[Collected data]
import Mathlib
import HarnessLib
import Literature.MathematicalPhysics.QuantumLattice.LatticeScalarField
import Literature.Probability.LatticeModels.ThermodynamicLimit

/-!
# Route `UniversalDetector`, crux `NonContactScheme` (stmt-QuantumFields-26594): the FREE-KERNEL rung (BC5)

Helper file (`--supports stmt-QuantumFields-26594`) of the ideator seat `ym-idea-8` (generation 2, LINE 4).  The deciding
crux `NonContactScheme` asks for a unit `a(β) → 0` at which the `a⁻⁸`-normalised plaquette pair kernel of 4-D lattice
Yang–Mills is TIGHT (bounded and equicontinuous off the origin, uniformly in `β, L`) and NONCONTACT (no subsequential
local-uniform limit along `β_k → ∞`, `a L_k → ∞` is identically zero).  This file proves that the two clauses, copied
VERBATIM from the route file with the kernel replaced by the canonical free-field shape `‖a z‖⁻⁸` (the fixed-coupling
massless Gaussian / tree-level shape of `⟨tr F²(0) tr F²(z)⟩`), hold at EVERY unit `a → 0⁺` — the scaling sanity rung of
the crux (statement = `Stmt_rung_freeKernel` of the birth certificate `bc/UniversalDetector_rung_plan.lean`):

* `inv_pow_eight_sub_le` — `u ↦ u⁻⁸` is `8η⁻⁹`-Lipschitz on `[η, ∞)` (mean value theorem);
* `FreeKernel` — TIGHT with `C = η⁻⁸`, `ω(s) = 8η⁻⁹ s`; NONCONTACT by evaluating at the lattice point `z = ⌈a⁻¹⌉ e₀`
  (physical norm in `[1, 2]`, inside the box once `a L ≥ 2`), where the kernel is `≥ 2⁻⁸` and the limit `K` is within `2⁻⁹`.

A kernel family scaling with any other power of `a` fails one of the two clauses; `U(1)` at `β → ∞` (kernel `O(β⁻²)‖a z‖⁻⁸`)
fails NONCONTACT — as it fails NT(i).  No summit, leg or spine crux is proved here; `NT`, `UV`, `IR` stay open.
-/

set_option autoImplicit false

namespace Summit.QuantumFields.YangMills.Cruxes.NonContactScheme.Rung

open Filter Topology
open Literature.MathematicalPhysics.QuantumLattice Literature.Probability.LatticeModels

/-- `u ↦ (u⁸)⁻¹` is `8η⁻⁹`-Lipschitz on `[η, ∞)`, `η > 0`. -/
theorem inv_pow_eight_sub_le {η u v : ℝ} (hη : 0 < η) (hu : η ≤ u) (hv : η ≤ v) :
    |(u ^ 8)⁻¹ - (v ^ 8)⁻¹| ≤ 8 * (η ^ 9)⁻¹ * |u - v| := by
  have hs : Convex ℝ (Set.Ici η) := convex_Ici η
  have hd : ∀ x ∈ Set.Ici η, HasDerivAt (fun y : ℝ => (y ^ 8)⁻¹)
      (-(((8 : ℕ) : ℝ) * x ^ (8 - 1)) / (x ^ 8) ^ 2) x := by
    intro x hx
    have hx0 : x ≠ 0 := (lt_of_lt_of_le hη hx).ne'
    exact (hasDerivAt_pow 8 x).inv (pow_ne_zero 8 hx0)
  have hdiff : ∀ x ∈ Set.Ici η, DifferentiableAt ℝ (fun y : ℝ => (y ^ 8)⁻¹) x :=
    fun x hx => (hd x hx).differentiableAt
  have hbound : ∀ x ∈ Set.Ici η, ‖deriv (fun y : ℝ => (y ^ 8)⁻¹) x‖ ≤ 8 * (η ^ 9)⁻¹ := by
    intro x hx
    have hxpos : 0 < x := lt_of_lt_of_le hη hx
    have hx0 : x ≠ 0 := hxpos.ne'
    have h1 : deriv (fun y : ℝ => (y ^ 8)⁻¹) x = -(8 * (x ^ 9)⁻¹) := by
      rw [(hd x hx).deriv]
      push_cast
      field_simp
      try ring
    rw [h1, norm_neg, Real.norm_of_nonneg (by positivity)]
    have h2 : (x ^ 9)⁻¹ ≤ (η ^ 9)⁻¹ := inv_anti₀ (pow_pos hη 9) (pow_le_pow_left₀ hη.le hx 9)
    linarith
  have h := hs.norm_image_sub_le_of_norm_deriv_le hdiff hbound hv hu
  simpa [Real.norm_eq_abs] using h

variable {E : Type} [NormedAddCommGroup E]

/-- Bound of the canonical kernel away from the origin. -/
theorem ker_bound {η : ℝ} {x : E} (hη : 0 < η) (hx : η ≤ ‖x‖) : |(‖x‖ ^ 8)⁻¹| ≤ (η ^ 8)⁻¹ := by
  rw [abs_of_nonneg (inv_nonneg.2 (pow_nonneg (norm_nonneg _) 8))]
  exact inv_anti₀ (pow_pos hη 8) (pow_le_pow_left₀ hη.le hx 8)

/-- Modulus of continuity of the canonical kernel away from the origin. -/
theorem ker_lip {η : ℝ} {x y : E} (hη : 0 < η) (hx : η ≤ ‖x‖) (hy : η ≤ ‖y‖) :
    |(‖x‖ ^ 8)⁻¹ - (‖y‖ ^ 8)⁻¹| ≤ 8 * (η ^ 9)⁻¹ * ‖x - y‖ := by
  have h1 := inv_pow_eight_sub_le hη hx hy
  have h2 : |‖x‖ - ‖y‖| ≤ ‖x - y‖ := abs_norm_sub_norm_le x y
  have h3 : 0 ≤ 8 * (η ^ 9)⁻¹ := by positivity
  calc |(‖x‖ ^ 8)⁻¹ - (‖y‖ ^ 8)⁻¹| ≤ 8 * (η ^ 9)⁻¹ * |‖x‖ - ‖y‖| := h1
    _ ≤ 8 * (η ^ 9)⁻¹ * ‖x - y‖ := mul_le_mul_of_nonneg_left h2 h3

/-- The norm of the lattice point `m e₀` embedded and scaled by `α > 0` is `α m`. -/
theorem norm_smul_siteToE_axis (α : ℝ) (hα : 0 < α) (m : ℕ) :
    ‖α • siteToE (fun i : Fin 4 => if i = 0 then (m : ℤ) else 0)‖ = α * m := by
  have hfun : (fun i : Fin 4 => (((if i = 0 then (m : ℤ) else 0 : ℤ)) : ℝ)) = Pi.single (0 : Fin 4) (m : ℝ) := by
    funext i
    by_cases hi : i = 0
    · subst hi; simp
    · simp [hi]
  have hE : siteToE (fun i : Fin 4 => if i = 0 then (m : ℤ) else 0) = EuclideanSpace.single (0 : Fin 4) (m : ℝ) := by
    unfold siteToE
    rw [hfun]
    rfl
  rw [norm_smul, Real.norm_of_nonneg hα.le, hE, PiLp.norm_single, Real.norm_of_nonneg (Nat.cast_nonneg m)]

/-- **The free-kernel rung** (BC5 rung of `NonContactScheme`; statement verbatim from the birth certificate): the canonical
kernel `‖a z‖⁻⁸` meets TIGHT and NONCONTACT at every unit `a → 0⁺`. -/
theorem FreeKernel :
    ∀ (a : ℝ → ℝ), (∀ β, 0 < a β) → Filter.Tendsto a Filter.atTop (nhds 0) →
    let ker : ℝ → ℕ → (Fin 4 → ℤ) → ℝ := fun β _L z => (‖a β • siteToE z‖ ^ 8)⁻¹;
    (∀ η : ℝ, 0 < η → ∃ (C β₅ Λ₅ : ℝ) (ω : ℝ → ℝ),
        Filter.Tendsto ω (nhdsWithin 0 (Set.Ioi 0)) (nhds 0) ∧
        ∀ β : ℝ, β₅ ≤ β → ∀ L : ℕ, Λ₅ ≤ a β * L → ∀ z ∈ box 4 L, η ≤ ‖a β • siteToE z‖ →
          |ker β L z| ≤ C ∧ ∀ z' ∈ box 4 L, η ≤ ‖a β • siteToE z'‖ →
            |ker β L z - ker β L z'| ≤ ω ‖a β • siteToE z - a β • siteToE z'‖) ∧
    (∀ (βs : ℕ → ℝ) (Ls : ℕ → ℕ) (K : EuclideanSpace ℝ (Fin 4) → ℝ),
        Filter.Tendsto βs Filter.atTop Filter.atTop →
        Filter.Tendsto (fun k => a (βs k) * Ls k) Filter.atTop Filter.atTop →
        (∀ η ε : ℝ, 0 < η → 0 < ε → ∃ k₀ : ℕ, ∀ k : ℕ, k₀ ≤ k → ∀ z ∈ box 4 (Ls k),
            η ≤ ‖a (βs k) • siteToE z‖ → ‖a (βs k) • siteToE z‖ ≤ η⁻¹ →
            |ker (βs k) (Ls k) z - K (a (βs k) • siteToE z)| ≤ ε) →
        ∃ z : EuclideanSpace ℝ (Fin 4), z ≠ 0 ∧ K z ≠ 0) := by
  intro a ha hlim ker
  refine ⟨?_, ?_⟩
  · -- TIGHT
    intro η hη
    refine ⟨(η ^ 8)⁻¹, 0, 0, fun s => 8 * (η ^ 9)⁻¹ * s, ?_, ?_⟩
    · have hc : Continuous fun s : ℝ => 8 * (η ^ 9)⁻¹ * s := continuous_const.mul continuous_id
      have h0 : Filter.Tendsto (fun s : ℝ => 8 * (η ^ 9)⁻¹ * s) (nhds 0) (nhds 0) := by
        simpa using hc.tendsto 0
      exact tendsto_nhdsWithin_of_tendsto_nhds h0
    · intro β _ L _ z _ hz
      refine ⟨?_, ?_⟩
      · exact ker_bound hη hz
      · intro z' _ hz'
        exact ker_lip hη hz hz'
  · -- NONCONTACT
    intro βs Ls K hβ hL hconv
    have ha0 : Filter.Tendsto (fun k => a (βs k)) Filter.atTop (nhds 0) := hlim.comp hβ
    obtain ⟨k₀, hk₀⟩ := hconv (1 / 2) ((2 : ℝ) ^ 9)⁻¹ (by norm_num) (by positivity)
    obtain ⟨k₁, hk₁⟩ : ∃ k₁ : ℕ, ∀ k : ℕ, k₁ ≤ k → a (βs k) ≤ 1 := by
      have h : ∀ᶠ k in Filter.atTop, a (βs k) ≤ 1 := ha0.eventually (Iic_mem_nhds one_pos)
      exact Filter.eventually_atTop.1 h
    obtain ⟨k₂, hk₂⟩ : ∃ k₂ : ℕ, ∀ k : ℕ, k₂ ≤ k → 2 ≤ a (βs k) * Ls k :=
      Filter.eventually_atTop.1 (Filter.tendsto_atTop.1 hL 2)
    set k : ℕ := max k₀ (max k₁ k₂) with hk
    have hk0 : k₀ ≤ k := le_max_left _ _
    have hk1 : k₁ ≤ k := le_trans (le_max_left _ _) (le_max_right _ _)
    have hk2 : k₂ ≤ k := le_trans (le_max_right _ _) (le_max_right _ _)
    set α : ℝ := a (βs k) with hαdef
    have hα : 0 < α := ha _
    have hα1 : α ≤ 1 := hk₁ k hk1
    have hαL : 2 ≤ α * Ls k := hk₂ k hk2
    set mN : ℕ := ⌈α⁻¹⌉₊ with hmN
    have hm1 : α⁻¹ ≤ (mN : ℝ) := Nat.le_ceil _
    have hm2 : (mN : ℝ) < α⁻¹ + 1 := Nat.ceil_lt_add_one (inv_nonneg.2 hα.le)
    have hαm1 : 1 ≤ α * mN := by
      have : α * α⁻¹ = 1 := mul_inv_cancel₀ hα.ne'
      nlinarith [mul_le_mul_of_nonneg_left hm1 hα.le]
    have hαm2 : α * mN ≤ 2 := by
      have h1 : α * (mN : ℝ) < α * (α⁻¹ + 1) := mul_lt_mul_of_pos_left hm2 hα
      rw [mul_add, mul_inv_cancel₀ hα.ne', mul_one] at h1
      linarith
    have hmL : (mN : ℝ) ≤ (Ls k : ℝ) := by
      have h1 : α * (mN : ℝ) ≤ α * (Ls k : ℝ) := le_trans hαm2 hαL
      exact le_of_mul_le_mul_left h1 hα
    have hmLz : (mN : ℤ) ≤ (Ls k : ℤ) := by exact_mod_cast hmL
    -- the lattice point
    set z : Fin 4 → ℤ := fun i => if i = 0 then (mN : ℤ) else 0 with hz
    have hz_box : z ∈ box 4 (Ls k) := by
      rw [mem_box]
      intro i
      by_cases hi : i = 0
      · simp only [z, hi, if_true]
        constructor <;> omega
      · simp only [z, hi, if_false]
        constructor <;> omega
    have hnorm : ‖α • siteToE z‖ = α * mN := norm_smul_siteToE_axis α hα mN
    have hlow : (1 / 2 : ℝ) ≤ ‖α • siteToE z‖ := by rw [hnorm]; linarith
    have hup : ‖α • siteToE z‖ ≤ (1 / 2 : ℝ)⁻¹ := by rw [hnorm]; norm_num; linarith
    have happ := hk₀ k hk0 z hz_box hlow hup
    -- the kernel is ≥ 2⁻⁸ at this point
    have hker : ((2 : ℝ) ^ 8)⁻¹ ≤ ker (βs k) (Ls k) z := by
      show ((2 : ℝ) ^ 8)⁻¹ ≤ (‖α • siteToE z‖ ^ 8)⁻¹
      have hpos : 0 < ‖α • siteToE z‖ := by linarith
      exact inv_anti₀ (pow_pos hpos 8) (pow_le_pow_left₀ hpos.le (by rw [hnorm]; exact hαm2) 8)
    refine ⟨α • siteToE z, ?_, ?_⟩
    · have hpos : 0 < ‖α • siteToE z‖ := by linarith
      exact norm_pos_iff.1 hpos
    · intro hK0
      rw [hK0, sub_zero] at happ
      have h1 : ker (βs k) (Ls k) z ≤ ((2 : ℝ) ^ 9)⁻¹ := le_trans (le_abs_self _) happ
      have h2 : ((2 : ℝ) ^ 8)⁻¹ ≤ ((2 : ℝ) ^ 9)⁻¹ := le_trans hker h1
      norm_num at h2

end Summit.QuantumFields.YangMills.Cruxes.NonContactScheme.Rung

§ **Your goal**: Print, without alteration, only the lines above between the one holding "-- the lattice point" and the one holding "refine ⟨α • siteToE z, ?_, ?_⟩", inclusive.

§ **Reply**:
    -- the lattice point
    set z : Fin 4 → ℤ := fun i => if i = 0 then (mN : ℤ) else 0 with hz
    have hz_box : z ∈ box 4 (Ls k) := by
      rw [mem_box]
      intro i
      by_cases hi : i = 0
      · simp only [z, hi, if_true]
        constructor <;> omega
      · simp only [z, hi, if_false]
        constructor <;> omega
    have hnorm : ‖α • siteToE z‖ = α * mN := norm_smul_siteToE_axis α hα mN
    have hlow : (1 / 2 : ℝ) ≤ ‖α • siteToE z‖ := by rw [hnorm]; linarith
    have hup : ‖α • siteToE z‖ ≤ (1 / 2 : ℝ)⁻¹ := by rw [hnorm]; norm_num; linarith
    have happ := hk₀ k hk0 z hz_box hlow hup
    -- the kernel is ≥ 2⁻⁸ at this point
    have hker : ((2 : ℝ) ^ 8)⁻¹ ≤ ker (βs k) (Ls k) z := by
      show ((2 : ℝ) ^ 8)⁻¹ ≤ (‖α • siteToE z‖ ^ 8)⁻¹
      have hpos : 0 < ‖α • siteToE z‖ := by linarith
      exact inv_anti₀ (pow_pos hpos 8) (pow_le_pow_left₀ hpos.le (by rw [hnorm]; exact hαm2) 8)
    refine ⟨α • siteToE z, ?_, ?_⟩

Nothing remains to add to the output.